# Backups and Monitoring

This repo now includes the minimum launch-safe operational hooks that were missing:

- `scripts/backup-postgres.sh`
  Runs a PostgreSQL backup using `DATABASE_URL` or `PG*` env vars.
- `scripts/check-health.mjs`
  Checks the frontend and `/api/health`, exits non-zero on failure, and can post failures to `ALERT_WEBHOOK_URL`.

## Database Backups

Run a manual backup from the repo root:

```bash
npm run ops:backup-db
```

Defaults:

- output directory: `/sdb-disk/backups/rainmaker-postgres` when that mounted backup volume exists, otherwise `./backups/postgres`
- format: PostgreSQL custom dump
- retention: 14 days
- remote replication: disabled unless `REMOTE_BACKUP_TARGET` and `REMOTE_BACKUP_DIR` are set

Optional env vars:

- `BACKUP_DIR`
- `RETENTION_DAYS`
- `REMOTE_BACKUP_TARGET`
- `REMOTE_BACKUP_DIR`

Recommended cron:

```cron
15 3 * * * /usr/bin/flock -n /tmp/cron-rm-pg-backup.lock /bin/bash -lc 'cd /var/www/html/rainmaker && BACKUP_DIR=/sdb-disk/backups/rainmaker-postgres RETENTION_DAYS=14 REMOTE_BACKUP_TARGET=administrator@10.10.0.3 REMOTE_BACKUP_DIR=/home/administrator/backups/rainmaker-postgres /usr/bin/npm run ops:backup-db' >> /var/log/rainmaker/postgres-backup.log 2>&1
```

For production, do not point backups back into the app tree unless you have no other volume. A repo-local dump on `/var/www/html` does not protect you from that disk dying.

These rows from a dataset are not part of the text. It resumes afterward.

/-! ### §4 (v2) Shifted mixtures: the level laws at `x − m` against a mask at `x` -/

/-- The shell law vanishes off `[0, t]`: `|U ∩ H| ∈ [0, |U|]`. [cite: Rothvoss2017, §2 (PDF p. 6)] -/
theorem shellLaw_eq_zero_of_not_mem_Icc (π : Fin n → Fin n) (S H : Finset (Fin n)) (t c : ℕ) {x : ℤ}
    (hx : x ∉ Icc (0 : ℤ) t) : shellLaw π S H t c x = 0 := by
  classical
  rw [shellLaw, shellCount]
  have h0 : ((shellIn π S t c).filter fun U => ((U ∩ H).card : ℤ) = x) = ∅ := by
    refine filter_eq_empty_iff.2 fun U hU h => hx ?_
    rw [mem_Icc, ← h]
    refine ⟨by positivity, ?_⟩
    have h1 : (U ∩ H).card ≤ U.card := card_le_card inter_subset_left
    have h2 : U.card = t := (mem_shellIn.1 hU).2.1
    exact_mod_cast h2 ▸ h1
  rw [h0, card_empty, Nat.cast_zero, zero_div]

section MainInt

variable (hπ : ∀ v, π (π v) = v) (hπ' : ∀ v, π v ≠ v)
include hπ hπ'

/-- **§2 at every integer point**: under the hypotheses of `abs_fwdDiff_iter_shellLaw_le`, for EVERY `y ∈ ℤ`
`|Δ^k_{j'}[law_S(2s₀+c₀, c₀+2j'; y)](j)| ≤ (¼(b/R)²e^{3b/R})^k · law_S(2s₀+c₀, c₀+2j; y)` (off `[0,t]` both sides vanish).
[cite: Rothvoss2017, §2 (PDF p. 6)] [cite: Feller1968, Ch. III §2] -/
theorem abs_fwdDiff_iter_shellLaw_le_int {S : Finset (Fin n)} (hS : ∀ v ∈ S, π v ∈ S) {N : ℕ} (hN : S.card = 2 * N)
    (H : Finset (Fin n)) (h0 : (reps π (vAA π S H)).card = 0) {b : ℕ}
    (hb : (reps π (vBH π S H ∪ vBN π S H)).card = b) {c₀ s₀ k j R : ℕ} (hR : 1 ≤ R)
    (hR1 : R + 3 * k + b + j ≤ s₀ + 1) (hR2 : R + 3 * k + b + s₀ + j + c₀ ≤ N) (y : ℤ) :
    |(fwdDiff (1 : ℕ))^[k] (fun j' => shellLaw π S H (2 * s₀ + c₀) (c₀ + 2 * j') y) j| ≤
      ((1 / 4 : ℝ) * ((b : ℝ) / R) ^ 2 * Real.exp (3 * b / R)) ^ k * shellLaw π S H (2 * s₀ + c₀) (c₀ + 2 * j) y := by
  by_cases hy : y ∈ Icc (0 : ℤ) ((2 * s₀ + c₀ : ℕ) : ℤ)
  · exact abs_fwdDiff_iter_shellLaw_le hπ hπ' hS hN H h0 hb hR hR1 hR2 y hy
  · have hz : ∀ c, shellLaw π S H (2 * s₀ + c₀) c y = 0 := fun c =>
      shellLaw_eq_zero_of_not_mem_Icc π S H (2 * s₀ + c₀) c hy
    have hfun : (fun j' => shellLaw π S H (2 * s₀ + c₀) (c₀ + 2 * j') y) = fun _ => (0 : ℝ) := by
      funext j'; exact hz _
    rw [hfun, hz, fwdDiff_iter_eq_sum_shift]
    simp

If you have a cluster node available, replicate the dump there over SSH in the same cron run. That protects you from losing the app host and still keeps restore files close by on the cluster network.

## Health Monitoring

Run a manual health check from the repo root:

```bash
npm run ops:check-health
```

Optional env vars:

- `FRONTEND_HEALTHCHECK_URL`
- `API_HEALTHCHECK_URL`
- `HEALTHCHECK_TIMEOUT_MS`
- `ALERT_WEBHOOK_URL`

Recommended cron:

```cron
*/5 * * * * cd /var/www/html/rainmaker && /usr/bin/npm run ops:check-health >> /var/log/rainmaker/healthcheck.log 2>&1
```

If `ALERT_WEBHOOK_URL` is set, failures are POSTed as JSON so Slack, Discord, or another webhook consumer can alert immediately.